14 thoughts on “Wonderland”

  1. Trump was saying no more than the truth. If one of Kim Jong-Un’s missiles impacts on S Korea or Japan (the two most likely targets) then all bets are off. There will be no choice but to obliterate (bits of) N Korea.
    I know that it is received wisdom amongst liberal intellectuals that Trump is an idiot but he he really isn’t.

  2. One thing that many of my American-type chums complained about was that a country of 330,000,000 people couldn’t come up with a better pair of candidates. I truly hope that the Democrats and Republicans alike come up with something more sensible for 2020. For all its foibles and idiosyncrasies, the USA is the least bad super power.

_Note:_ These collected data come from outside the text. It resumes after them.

/-!
# Graham's Borel-type bound for `z_c(d)` (BDGS 2012, (1.20)), II: the number of lace graphs of
# length `a` and type `N` in `ℤ^d` is a polynomial in the dimension (Graham 2010, §3)

Sibling file of `Literature.Probability.RandomPlanarGeometry.BDGS2012` (fact
`BDGS2012_Graham_criticalPoint_bound` = Graham 2010, Theorem 1), sequel to
`BDGS2012GrahamReversion.lean`. Graham's expansion coefficients `c_{a,b,N}` are defined by writing
"the number of memory-`τ` lace graphs of length `a` and type `N` in `ℤ^d` as a polynomial in
powers of `s⁻¹ = 2d`" (§3, the display before (cab)): `Σ_{D=1}^{⌊a/2⌋} f_τ(a,N,D)·2d(2d-2)⋯(2d-2D+2)
= Σ_{b=⌈a/2⌉}^{a-1} c_{a,b,N} s^{b-a}`, where `f_τ(a,N,D)` "count[s] the number of equivalence
classes of memory-`τ` lace graphs in `ℤ^D` with length `a`, type `N` and dimensionality `D`" and
"lace graphs with dimensionality `D` have length at least `2D`". This file proves that structure
for the tree's lace graphs — the first-hitting-time diagrams `SAWLace.piN d a M x = π_a^{(M+1)}(x)`
of `Literature/Barriers/CriticalPhenomena/LaceExpansionSAWIdentity.lean` (Slade 2006, §3.1), at
infinite memory — in the cleaner labelled form: the walks of `ℤ^d` using EXACTLY the coordinate
set `S`, `|S| = D`, are in bijection with the walks of `ℤ^D` using all `D` coordinates (relabel the
coordinates along the increasing enumeration of `S`), so that a coordinate-symmetric count equals
`Σ_D C(d,D)·g(D)` with `g(D)` the count in `ℤ^D` of walks using every coordinate — a polynomial
in `d` with `d`-independent coefficients — and `g(D) = 0` unless `2D ≤ a` for lace graphs, every
step of a lace graph lying on a closed subwalk.

## What is formalised (namespace `Literature.Probability.RandomPlanarGeometry.SAW.Zd.Graham2010`)

* `linEmbed ι : Site D →+ Site d` (= Mathlib's `Function.ExtendByZero.hom ℤ ι`, i.e.
  `Function.extend ι · 0`, with its API taken from `Function.Injective.extend_apply`,
  `Function.extend_apply'`, `Function.extend_injective`) and `relabel ι : StepSeq D n → StepSeq d n`
  for an injection `ι : Fin D ↪ Fin d` of coordinates, `pos_relabel` (`ω ↦ ι ∘ ω` on positions),
  and the invariance of the lace data of §3.1 under relabelling: `lacePair_relabel`,
  `isDiag_relabel_iff`;
* `usedDirs σ` (the set of coordinates in which `σ` steps), `usedDirs_relabel`;
* **`card_filter_eq_sum_choose_mul`** — for every relabelling-invariant property `P` of `n`-step
  walks, `#{σ : StepSeq d n | P σ} = Σ_{D=0}^{n} C(d,D) · dimCount n P D`, where
  `dimCount n P D = #{τ : StepSeq D n | P τ ∧ usedDirs τ = univ}` does not depend on `d`;
* the lace graphs: `diagTotal d a M = Σ_x π_a^{(M+1)}(x) = #{σ : StepSeq d a | IsDiag σ M ∧ T_M = a}`
  (`diagTotal_eq_sum_piN`), `diagDim a M D` (= Graham's `f(a, M+1, D)` up to the labelling of
  the symmetry classes), **`diagTotal_eq_sum_choose_mul`**
  (`diagTotal d a M = Σ_{D=0}^{a} C(d,D) · diagDim a M D`), the support facts
  `diagDim_eq_zero_of_lt` ("dimensionality `D` needs length `≥ 2D`": `diagDim a M D = 0` if
  `a < 2D`) and `diagDim_le` (`diagDim a M D ≤ (2D)^a`), and `diagTotal_eq_sum_Icc`
  (`diagTotal d a M = Σ_{D=1}^{⌊a/2⌋} C(d,D) · diagDim a M D` for `a ≥ 1`).

Since `diagDim` counts LABELLED walks using all `D` coordinates (Graham's `f_τ(a,N,D)` counts
their classes under the hyperoctahedral symmetries), the symmetry factor `2d(2d-2)⋯(2d-2D+2)` of the
source is replaced by `C(d,D) = 2d(2d-2)⋯(2d-2D+2)/(2^D D!)`; the sequel's Lemma 4 bound goes
through `diagDim_le` (`≤ (2D)^a`, all walks of `ℤ^D`) instead of the printed
`Σ_N f_τ(a,N,D) ≤ (2D)^a/(2^D D!)` — the same estimate up to where the factor `2^D D!` is booked.

Not here: the passage to powers of `2d` and the bound on the coefficients `c_{a,b}` (Lemma 4),
which is the sequel `BDGS2012GrahamLemma4.lean`.
-/

noncomputable section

  3. Trump is a dotard, says Kill-thingy, which as we all know is someone in his dotage. Pushkin by contrast is determined never to reach that stage in life, using the martial arts and photoshop to protect his eternal youth.

  4. I don’t think the Brits should be so smug about choice of candidates. After all, we ended up with a choice between Maggie May and Corbyn Monoxide!!

  5. I like Trump – and I just dare you to call me a moron, Janus.

    Why do I like him? Well it’s actually very simple – and it’s the same reason that I like one or two of our pollies here. He, and they, say it as they see it – and don’t mess around with political ‘nice-talk’ that means absolutely nothing and encourages the ‘bad-guys’ to think they can carry on being obnoxious because no one is ever going to do anything about their behaviour.

    And I would suggest that an awful lot of Americans felt like I do – and that’s why they voted for Trump. It was a straight choice between someone who said he would do something different and someone who offered more of the same – which clearly was not working.

    Even the most moronic moron eventually learns that there is no point in continually putting a coin into a faulty machine in the hope it will deliver chocolate – one has to find a different machine. And Trump was the different machine.

    As Jazz rightly says, if one of NK’s rockets lands in SK or Japan, the US has no choice but to retaliate. The US would lose immense face if it did not… it isn’t only Asian countries who are concerned about their reputation.

    As Christopher says, the US is the least bad super-power and it needs to maintain its image of being a good-super-power in order to retain the support of most of the rest of the world. To fail to deal with attacks on its allies would lose that support immediately.

    Personally, I have no problem with Trump denigrating Kim Jong-Un, it’s about time someone did! Nor do I have any problem with Trump threatening to flatten NK – there must be one or two intelligent people in NK who know that the US can do that in two seconds flat. OK I exaggerate a bit – but it must give them pause to think. But, we all know that no one, not even Kim Jong-Un who knows that he will lose, really wants to start a nuclear war.

    Of far, far more importance, I think, and this does not seem to have been so widely reported is Trump’s determination to impose sanctions on any country or business that continues to deal with NK and to cut them out of the US. Loss of participation in the US or in the NK economy? I think that is no-contest question, and most countries will abandon NK.

    Trump is definitely someone who does not follow the long ‘accepted’ way that pollies behave – but do not write him off as an idiot…

  6. Boa, point made, but doesn’t it worry you that he seems capable of changing direction on a whim – without the knowledge of his ‘cabinet’?

  7. Boadicea: Absolutely right. There is a sense that the USA is a nation in decline in relative and, increasingly, real terms. Much of this falls on Obama. Obama would stick his nose in everything — nothing new for the USA — only to run away when things hotted up. Although I think it would be nice for the USA to not involve itself with every conflict in the world, if it does involve itself it needs to be prepared to see things through.

    China and Russia have been using this as a test case. If they can get the Americans to cede an inch they will only exploit other geopolitical fault lines. With Obama, they had a better than odds-on chance to accomplish this. Trump has to be thrice as aggressive as Bush or Bill Clinton simply because he has to show that tales of the death of the USA’s relevance are rather premature. If the US and South Korea don’t continue joint war games, for example, Taiwan, Japan and the Philippines would be in stitches as they know that the US can now be forced to cede ground and it would only be a matter of time before the Chinese and Russians start pressing their disputes more and more with no one to check their ambitions. I expect that the Chinese will put just enough pressure on Kimmy Jungle to force him to take a few steps back after a few more fits of well-staged madness.

  8. Janus: Sorry for ticking “post” too soon! In this case, both you and Boadicea are perfectly correct. Trump is interested in getting things done, not saying things well. At the same time, he has no coherent set of policies and his apparent inability to stay on topic or cooperate with his cabinet his worrisome. That can work — just — in a privately held company, but it’s the stuff of chaos in politics and diplomacy. A brash, brusque leader can be accommodated but if things change from tweet to tweet, from day to day there’s no way of preparing for anything.